Contents
Disaster Recovery (DR) is a set of tools and methods for IT infrastructure recovery after accident occurs. Causes of accidents and failures can vary from improperly installed software to a serious natural or man-made cataclysm. System stability and the fastest possible recovery from critical damage are the most important security elements of almost any modern business that uses information technologies.
A system recovery plan is usually formalized as a plan that maintenance personnel will follow after an accident occurs. Disaster Recovery Plan (DRP) is primarily required for organizations with developed IT infrastructure. Smaller businesses sometimes only need to properly implement a backup scheme to ensure an acceptable level of security.
How a disaster recovery plan can safeguard the website and preserve critical company data
The main objective of disaster recovery measures is to avoid negative consequences for services or minimize damage in the event of an accident. A full planning (Disaster Recovery Planning) has several objectives:
- Establish alternative and redundant operating systems in advance.
- Train and prepare personnel for possible accidents.
- Minimize damage and prevent possible destruction of the IT infrastructure.

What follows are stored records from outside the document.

/-- **(3.49) AT U = 1 ON THE `k`-LEVEL NEUMANN-BOX FAMILY — ALL FOUR ENTRIES, GENUINE LEVEL PREFACTORS, THE INVERSE ENTERING BY ITS
(2.87)-BOUND**: for every `C₁, δ₁ > 0` there are `ρ, B, M₀ > 0`, `N₀ ≥ 1` (functions of `d, ℓ`, the weight windows, `C₁, δ₁`) such that
for every number of levels `k`, every `M_h ≥ 3` with `L·M_h ≥ M₀`, every `R ≥ 2L` with `R·L·M_h ≥ N₀ + 1`, every box `P`, every nested
family `D` of block-union domains with (2.1)–(2.2), every weight sequence in the windows with `a_{i+1} = aNext ℓ a_i c_i`, EVERY operator
`G` on `𝔅` with `|G(y, y′)| ≦ C₁(Lʲ)⁻⁴(L^{j′})^{−(d+1)}e^{−½δ₁d(y,y′)}` (the printed bound (2.87) of [B6] Prop. 2.3 for `(Q′G′²Q′*)⁻¹`, in the
(2.69) convention `G(y, y′) = mat G y y′ / W(y′)`), and all fine points `x, x′` of the box (blocks `y(x), y(x′)`, levels `j = D.lev x`,
`j′ = D.lev x′`, so `W(y(x′)) = (L^{j′})^{d+1}`) and axes `μ, ν`, for `P = G′Q′*GQ′G′` (`pProjML`), `D_μ = dMat μ`, `D*_ν = (dMat ν)ᵀ`:
`|P(x,x′)| ≦ B·(L^{j′})^{−(d+1)}·e^{−ρd(y(x),y(x′))}`, `|(D_μP)(x,x′)| ≦ B(Lʲ)⁻¹(L^{j′})^{−(d+1)}e^{−ρd}`, `|(PD*_ν)(x,x′)| ≦ B(Lʲ)⁻¹(L^{j′})^{−(d+1)}e^{−ρd}`,
`|(D_μPD*_ν)(x,x′)| ≦ B(Lʲ)⁻²(L^{j′})^{−(d+1)}e^{−ρd}` — matrix entries `T(x,x′) = (Tδ_{x′})(x)` of the genuine finite operators (at η = 1
the entry IS the kernel of the pairing of p. 391; print's `(L^{j′}η)^{−d}` in its `d` dimensions = `(L^{j′})^{−(d+1)}` here).  Mechanism
(p. 399 «using again Lemma 2.1», [4] ↦ [B6] §2 at U = 1): §3 for the four words, the right row being `row_{x′}G′` (entries 1–2) or
`row_{x′}(D_νG′)` (entries 3–4) by THE SYMMETRY `G′ᵀ = G′` (§1), with [B6] Prop. 2.2 entries 1/2 for the genuine `G′`
(`prop22_entries1236_multiLevelBox`, p21). [cite: Balaban1985BackgroundPropagators, (3.49) p.399, (3.25) p.394, p.391; Balaban1984PropagatorsII, Prop. 2.2 (2.67) p.234, Prop. 2.3 (2.87) p.238, Lemma 2.1 (2.60)–(2.61) p.234, (2.52)–(2.55) p.232, (2.13)–(2.14) p.225] -/
theorem ineq349_multiLevelBox_of_inverse (d ℓ : ℕ) (hℓ : 1 ≤ ℓ) (aminus aplus a2minus a2plus : ℝ) (ha : 0 < aminus)
    (ha2 : 0 < a2minus) {C₁ δ₁ : ℝ} (hC₁ : 0 < C₁) (hδ₁ : 0 < δ₁) :
    ∃ ρ B M₀ : ℝ, ∃ N₀ : ℕ, 0 < ρ ∧ 0 < B ∧ 0 < M₀ ∧ 0 < N₀ ∧
      ∀ (k Mh R : ℕ), 3 ≤ Mh → M₀ ≤ ((ℓ : ℝ) + 1) * Mh → 2 * (ℓ + 1) ≤ R → N₀ + 1 ≤ R * ((ℓ + 1) * Mh) →
      ∀ (P : Fin (d + 1) → ℕ) (_hP : ∀ μ, 1 ≤ P μ) (D : Domains d ℓ Mh k P R) (a c : ℕ → ℝ),
        (∀ i, 1 ≤ i → aminus ≤ a i ∧ a i ≤ aplus) → (∀ i, 1 ≤ i → a2minus ≤ c i ∧ c i ≤ a2plus) →
        (∀ i, 1 ≤ i → a (i + 1) = aNext ℓ (a i) (c i)) →
        ∀ G : Module.End ℝ (↥(bset D) → ℝ),
          (∀ y y' : ↥(bset D), |mat G y y' / W D y'| ≤
            C₁ * (geom D).len y ^ (-(4 : ℝ)) * (geom D).len y' ^ (-((d + 1 : ℕ) : ℝ)) *
              Real.exp (-(δ₁ / 2 * (geom D).dist y y'))) →
          ∀ (x x' : ↥(boxDom (N0 ℓ Mh k P))),
            |pProjML D a G (Pi.single x' 1) x| ≤
              B * (W D (blkOf D x'))⁻¹ * Real.exp (-(ρ * (geom D).dist (blkOf D x) (blkOf D x'))) ∧
            (∀ μ : Fin (d + 1), |(dMat (N0 ℓ Mh k P) μ *ᵥ pProjML D a G (Pi.single x' 1)) x| ≤
              B * (((ℓ : ℝ) + 1) ^ D.lev x.1)⁻¹ * (W D (blkOf D x'))⁻¹ *
                Real.exp (-(ρ * (geom D).dist (blkOf D x) (blkOf D x')))) ∧
            (∀ ν : Fin (d + 1), |pProjML D a G ((dMat (N0 ℓ Mh k P) ν)ᵀ *ᵥ Pi.single x' 1) x| ≤
              B * (((ℓ : ℝ) + 1) ^ D.lev x.1)⁻¹ * (W D (blkOf D x'))⁻¹ *
                Real.exp (-(ρ * (geom D).dist (blkOf D x) (blkOf D x')))) ∧
            (∀ μ ν : Fin (d + 1),
              |(dMat (N0 ℓ Mh k P) μ *ᵥ pProjML D a G ((dMat (N0 ℓ Mh k P) ν)ᵀ *ᵥ Pi.single x' 1)) x| ≤
              B * ((((ℓ : ℝ) + 1) ^ D.lev x.1) ^ 2)⁻¹ * (W D (blkOf D x'))⁻¹ *
                Real.exp (-(ρ * (geom D).dist (blkOf D x) (blkOf D x')))) := by
  obtain ⟨δ₀, C, ρ, B, M₀, N₀, -, -, hρ, hB, hM₀, hN₀, h⟩ :=
    pKernel_decay_of_inverse d ℓ hℓ aminus aplus a2minus a2plus ha ha2 hC₁ hδ₁
  refine ⟨ρ, B, M₀, N₀, hρ, hB, hM₀, hN₀, ?_⟩
  intro k Mh R hMh hM hR hRM P hP D a c haw hcw hac G hG x x'
  obtain ⟨hTG, hTD, hkey⟩ := h k Mh R hMh hM hR hRM P hP D a c haw hcw hac
  have key := hkey G hG
  have hL0 : (0 : ℝ) < (ℓ : ℝ) + 1 := by positivity
  set lam : ℝ := ((ℓ : ℝ) + 1) ^ D.lev x.1 with hlam
  have hlam0 : 0 < lam := pow_pos hL0 _
  have hW0 : 0 ≤ (W D (blkOf D x'))⁻¹ := inv_nonneg.2 (W_pos D _).le
  have hE : 0 ≤ Real.exp (-(ρ * (geom D).dist (blkOf D x) (blkOf D x'))) := Real.exp_nonneg _
  -- the composite `∂_μ·G′` as an endomorphism and its action
  have hDe : ∀ (μ : Fin (d + 1)) (u : ↥(boxDom (N0 ℓ Mh k P)) → ℝ),
      (Matrix.toLin' (dMat (N0 ℓ Mh k P) μ * gml (N0 ℓ Mh k P) ℓ k D.lev a)) u =
        dMat (N0 ℓ Mh k P) μ *ᵥ (gml (N0 ℓ Mh k P) ℓ k D.lev a *ᵥ u) := fun μ u => by
    rw [Matrix.toLin'_apply, Matrix.mulVec_mulVec]
  refine ⟨?_, fun μ => ?_, fun ν => ?_, fun μ ν => ?_⟩
  · -- entry 1: `T = G′` (m = 2), row `G′` (n = 2): prefactor `λ²λ²λ⁻⁴ = 1`
    have h := key (Matrix.toLin' (gml (N0 ℓ Mh k P) ℓ k D.lev a)) (gml (N0 ℓ Mh k P) ℓ k D.lev a) 2 2 le_rfl le_rfl
      hTG hTG x x'
    rw [Matrix.toLin'_apply] at h
    rw [pProjML_single]
    refine h.trans (le_of_eq ?_)
    rw [← hlam]
    field_simp
  · -- entry 2: `T = ∂_μG′` (m = 1), row `G′` (n = 2): prefactor `λλ²λ⁻⁴ = λ⁻¹`
    have h := key (Matrix.toLin' (dMat (N0 ℓ Mh k P) μ * gml (N0 ℓ Mh k P) ℓ k D.lev a))
      (gml (N0 ℓ Mh k P) ℓ k D.lev a) 1 2 (by norm_num) le_rfl (hTD μ) hTG x x'
    rw [hDe] at h
    rw [pProjML_single]
    refine h.trans (le_of_eq ?_)
    rw [← hlam]
    field_simp
  · -- entry 3: `T = G′` (m = 2), row `∂_νG′` (n = 1): prefactor `λ²λλ⁻⁴ = λ⁻¹`
    have h := key (Matrix.toLin' (gml (N0 ℓ Mh k P) ℓ k D.lev a))
      (dMat (N0 ℓ Mh k P) ν * gml (N0 ℓ Mh k P) ℓ k D.lev a) 2 1 le_rfl (by norm_num) hTG (hTD ν) x x'
    rw [Matrix.toLin'_apply] at h
    rw [pProjML_dMat_transpose_single]
    refine h.trans (le_of_eq ?_)
    rw [← hlam]
    field_simp
  · -- entry 4: `T = ∂_μG′` (m = 1), row `∂_νG′` (n = 1): prefactor `λλλ⁻⁴ = λ⁻²`
    have h := key (Matrix.toLin' (dMat (N0 ℓ Mh k P) μ * gml (N0 ℓ Mh k P) ℓ k D.lev a))
      (dMat (N0 ℓ Mh k P) ν * gml (N0 ℓ Mh k P) ℓ k D.lev a) 1 1 (by norm_num) (by norm_num) (hTD μ) (hTD ν) x x'
    rw [hDe] at h
    rw [pProjML_dMat_transpose_single]
    refine h.trans (le_of_eq ?_)
    rw [← hlam]
    field_simp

- Limit system failure time to acceptable values or eliminate service interruption altogether.
- Minimize the economic impact in the event of an accident.
- Ensure rapid service restoration.
The number of tools used and measures taken is directly related to the scale of the IT infrastructure.
Popular Disaster Recovery schemes
The list of disaster recovery measures is determined based on the probable risks and feasibility of spending on the required level of security. For example, a small company operating a single server and a limited set of network hardware probably does not need to develop and implement full-fledged DRP planning (drp planning). In this case, regular cloud backups and cloud-based recovery tools will suffice. But actively growing businesses and large enterprises require comprehensive disaster recovery solutions.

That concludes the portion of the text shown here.